Figure 4 illustrates this phenomenon for some two dimensional models in which the geometry is more complex than that of the line. As in the one dimensional case, we draw a random graph from \(\mathcal{G}(N,p)\) at initialization, then solve the two-dimensional equivalent of (1) numerically while keeping the graph fixed throughout the simulation. The sparse connectivity of the graph manifests as a ‘noisy’ version of the fully-connected configuration even though we use a fixed graph for the simulation and no noise is actually present. We conjecture that the expected value over different realizations of these sparse graphs (where the connection is viewed as a random variable) would lead to an additional diffusion process. It is also an interesting open question to study how the sparsity of connections affects the confinement properties of the potential.
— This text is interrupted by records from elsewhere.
import Summits.Ventures.PackingBounds.ThreePointCert.T17d11Agg1
import Summits.Ventures.PackingBounds.ThreePointCert.CheckDim3

/-!
# Tammes θ(17) ≤ arccos(3101/5000) = 51.6693° (A(3, 0.6202) ≤ 16): kernel validation of the blocks of (i') and of the `FI` expansion (part 4)

Framing: lottery ticket; floor = certified bounds/negative ranges. Venture `PackingBounds` (cell
`pub-packcert`), three-point SDP family. Integer data of a feasible point of the Bachoc–Vallentin
semidefinite program (n = 3, s = 3101/5000, degree d = 11, Bachoc–Vallentin
multiplier set = cell mode sym2), derived by `cert2lean_s2.py` (sdp gen 5 fork of cert2lean_lp.py) from the exact rational certificate
`cert.json` of the cell (exact verifier #1 + verifier #2 of the other seat), in the units of the kernel
checker `ThreePointCert.Check` + `CheckSym2` (soundness `card_le_of_cert3S2`); Gram factors offset-encoded for the
Kronecker-packed chunk validation `ThreePointCert.CheckKron` (emitter `emitleanS2.py` = lp gen 3 emitleanK.py). Generated file: plain
lists of integers / monomials.
-/

namespace Summit.Ventures.PackingBounds.ThreePointCert.T17d11

open Literature.Geometry.DiscreteGeometry Literature.Geometry.DiscreteGeometry.PolyCert PolyCert.SPoly

set_option maxRecDepth 100000 in
set_option maxHeartbeats 0 in
/-- `FI` expansion on `S²` (Chebyshev kernels `QI3`), blocks [1] (kernel, trie residual). -/
theorem okF_2 : FchunkOK3 T17d11.cert.d [FBlk.mk 1 T17d11.fw1] T17d11.dFc1 T17d11.dFc2 = true := by
  decide +kernel

end Summit.Ventures.PackingBounds.ThreePointCert.T17d11
import Mathlib
import Summits.Ventures.PercRepro2.SevenKernel
import Summits.Ventures.PercRepro2.SevenConn
import Summits.Ventures.PercRepro2.SevenTables
import Summits.Ventures.PercRepro2.SevenTyped
import Summits.Ventures.PercRepro2.SevenCerts1
import Summits.Ventures.PercRepro2.SevenCerts2
import Summits.Ventures.PercRepro2.SevenCerts3
import Summits.Ventures.PercRepro2.SevenCerts4
import Summits.Ventures.PercRepro2.SevenCerts5
import Summits.Ventures.PercRepro2.BlockSubstConn
import Summits.Ventures.PercRepro2.BlockSubstLaw

/-!
# THEOREM 33 — (HCOV) AND ROW 2′TRI ON THE TWO-HUB FAMILY: THE FIRST SEVEN-TERMINAL THEOREMS
(blind cell PercRepro2, mine-2 g34)

**The family.** Seven vertices: the five marks `o = 0, a₁ = 1, a₂ = 2, a₃ = 3, b = 4` and two unmarked hubs `u = 5`,
`w = 6`; `hub x y` (`x < y` in `Fin 5`) is the skeleton in which both hubs are joined to every mark, the hubs are
adjacent, and the marks span the single edge `x y`.  A graph in which the two unmarked vertices are joined to any of
the marks and (possibly) to each other, while the marks span AT MOST ONE edge, is one of the ten skeletons with some
edges at weight `0` — so THEOREM 33 covers every such graph for every weight vector.  These are genuinely
seven-terminal instances (both hubs of degree up to `6`): outside every six-terminal class of the cell (Theorem 32),
inside typer-1 g52's weighted residual `WReducedB` when both hubs have degree `≥ 3` — the first (HCOV) theorems of the
cell on a seven-terminal family.

**The proof.** The ten kernel certificates `cert_hub01 … cert_hub34` (`SevenCerts1–5.lean`, one `decide +kernel`
each) and the generic bridge `SevenTyped.HCov_seven` / `SevenTyped.typedBases`: `cert_all`, `typedBases_hub`,
`HCov_hub`.  **`HCov_of_hub`** lifts each skeleton to every block substitution of it (`BlockSubst.HCov_of_skeleton`,
mine-2 g33): every graph with at most seven terminals whose mark-free two-terminal blocks sit on one of the ten
skeletons, every weight vector, `n` arbitrary.  Own work; standard axioms.
-/

namespace Summit.Ventures.PercRepro2

namespace Seven

/-- **The two-hub skeleton with the mark–mark edge `x y`**: `u = 5` and `w = 6` joined to every mark (edges `0..4` at
`u`, `5..9` at `w`), the hubs adjacent (edge `10`), and the mark–mark edge `x y` (edge `11`). -/
def hub (x y : Fin 5) : Fin 12 → Fin 7 × Fin 7 :=
  ![(0, 5), (1, 5), (2, 5), (3, 5), (4, 5), (0, 6), (1, 6), (2, 6), (3, 6), (4, 6), (5, 6),
    (Fin.castLE (by norm_num) x, Fin.castLE (by norm_num) y)]

/-- **Every pair has its certificate**: `Cert (hub x y)` for all `x < y` in `Fin 5`. -/
theorem cert_all (x y : Fin 5) (hxy : x < y) : Cert (hub x y) := by
  fin_cases x <;> fin_cases y
  · exact absurd hxy (by decide)
  · exact cert_hub01
  · exact cert_hub02
  · exact cert_hub03
  · exact cert_hub04
  · exact absurd hxy (by decide)
  · exact absurd hxy (by decide)
  · exact cert_hub12
  · exact cert_hub13
  · exact cert_hub14
  · exact absurd hxy (by decide)
  · exact absurd hxy (by decide)
  · exact absurd hxy (by decide)
  · exact cert_hub23
  · exact cert_hub24
  · exact absurd hxy (by decide)
  · exact absurd hxy (by decide)
  · exact absurd hxy (by decide)
  · exact absurd hxy (by decide)
  · exact cert_hub34
  · exact absurd hxy (by decide)
  · exact absurd hxy (by decide)
  · exact absurd hxy (by decide)
  · exact absurd hxy (by decide)
  · exact absurd hxy (by decide)

section Theorem

variable {R : Type*} [Field R] [LinearOrder R] [IsStrictOrderedRing R]

/-- **THEOREM 33 (typed form): row 2′TRI on every two-hub skeleton `hub x y`, `x < y`** —
`CovForm.TypedBases (ends (hub x y)) 0 1 2 3 4`. -/
theorem typedBases_hub (x y : Fin 5) (hxy : x < y) :
    CovForm.TypedBases (R := R) (ends (hub x y)) 0 1 2 3 4 :=
  typedBases (hub x y) (cert_all x y hxy)

/-- **THEOREM 33: (HCOV) on every two-hub skeleton `hub x y`, `x < y`, for every weight vector** — every
seven-vertex graph whose two unmarked vertices are joined to any of the five marks and to each other while the marks
span at most the one edge `x y`, the twelve edges at any weights (missing edges at weight `0`). -/
theorem HCov_hub (x y : Fin 5) (hxy : x < y) (p : Fin 12 → R) (hp : IsProbVec p) :
    CovForm.HCov p (ends (hub x y)) 0 1 2 3 4 :=
  HCov_seven (hub x y) (cert_all x y hxy) p hp

/-- **THEOREM 33 lifted by block substitution**: (HCOV) on every graph whose edges fall into mark-free
two-terminal blocks on a two-hub skeleton `hub x y` (`x < y`) along an injective terminal map `q : Fin 7 → V` — the
marks `q 0, q 1, q 2, q 3, q 4`, the two unmarked terminals `q 5`, `q 6`; `n` arbitrary, every weight vector. -/
theorem HCov_of_hub {V E : Type*} [Fintype E] [DecidableEq E] [DecidableEq V] {ends : E → Sym2 V}
    {q : Fin 7 → V} {blk : E → Fin 12} {Vj : Fin 12 → Set V} {x y : Fin 5} (hxy : x < y)
    (hB : BlockSubst.IsBlockSubst ends (Seven.ends (hub x y)) q blk Vj) (p : E → R) (hp : IsProbVec p) :
    CovForm.HCov p ends (q 0) (q 1) (q 2) (q 3) (q 4) :=
  BlockSubst.HCov_of_skeleton hB 0 1 2 3 4 (fun r hr => HCov_hub x y hxy r hr) p hp

end Theorem

end Seven

end Summit.Ventures.PercRepro2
Numerical experiments shown in Fig. 4 indicate that confinement is preserved even for relatively small values of p. Based on the results of this paper, it is tempting to conjecture that confinement is preserved up to p=O(logN/N).

Fig. 4
figure 4

Examples of two-dimensional steady states for the system (1) with F(r)=min(ar+b,1−r), e ij drawn according to (4) and N=500. The ODE system was simulated using the forward Euler method until the equilibrium was achieved. Note that the “shadow” of the steady state is preserved even for relatively small values of N

Our current analysis readily extends to higher dimensions and to more general random graph models. In higher dimensions, ‘simplex’ configurations (cf. the top row in Fig. 4) are the natural analogue of the ‘compromise’ solution that we consider in this paper. Without the random graph structure, the stability analysis for such solutions already exists [19, 32]. Extending the present analysis to these cases would therefore only require a version of the trace method for block matrices, but in principle this extension is straightforward. Outside of this modification, the program to demonstrate stability remains the same. The assumption that all agents interact, on average, with the same number Np of other agents might be inappropriate depending on the application. The generalization of the Erdős-Rényi model \(\mathcal{G}(N,p)\) due to Chung and Lu [7, 8] overcomes this difficulty by allowing for arbitrary degree sequences. Provided the minimum degree of the graph is sufficiently large, the trace method also applies when studying the Laplacian matrix for such graphs [9]. Our results should therefore extend, in a straightforward manner, to this generalized version of the Erdős-Rényi model.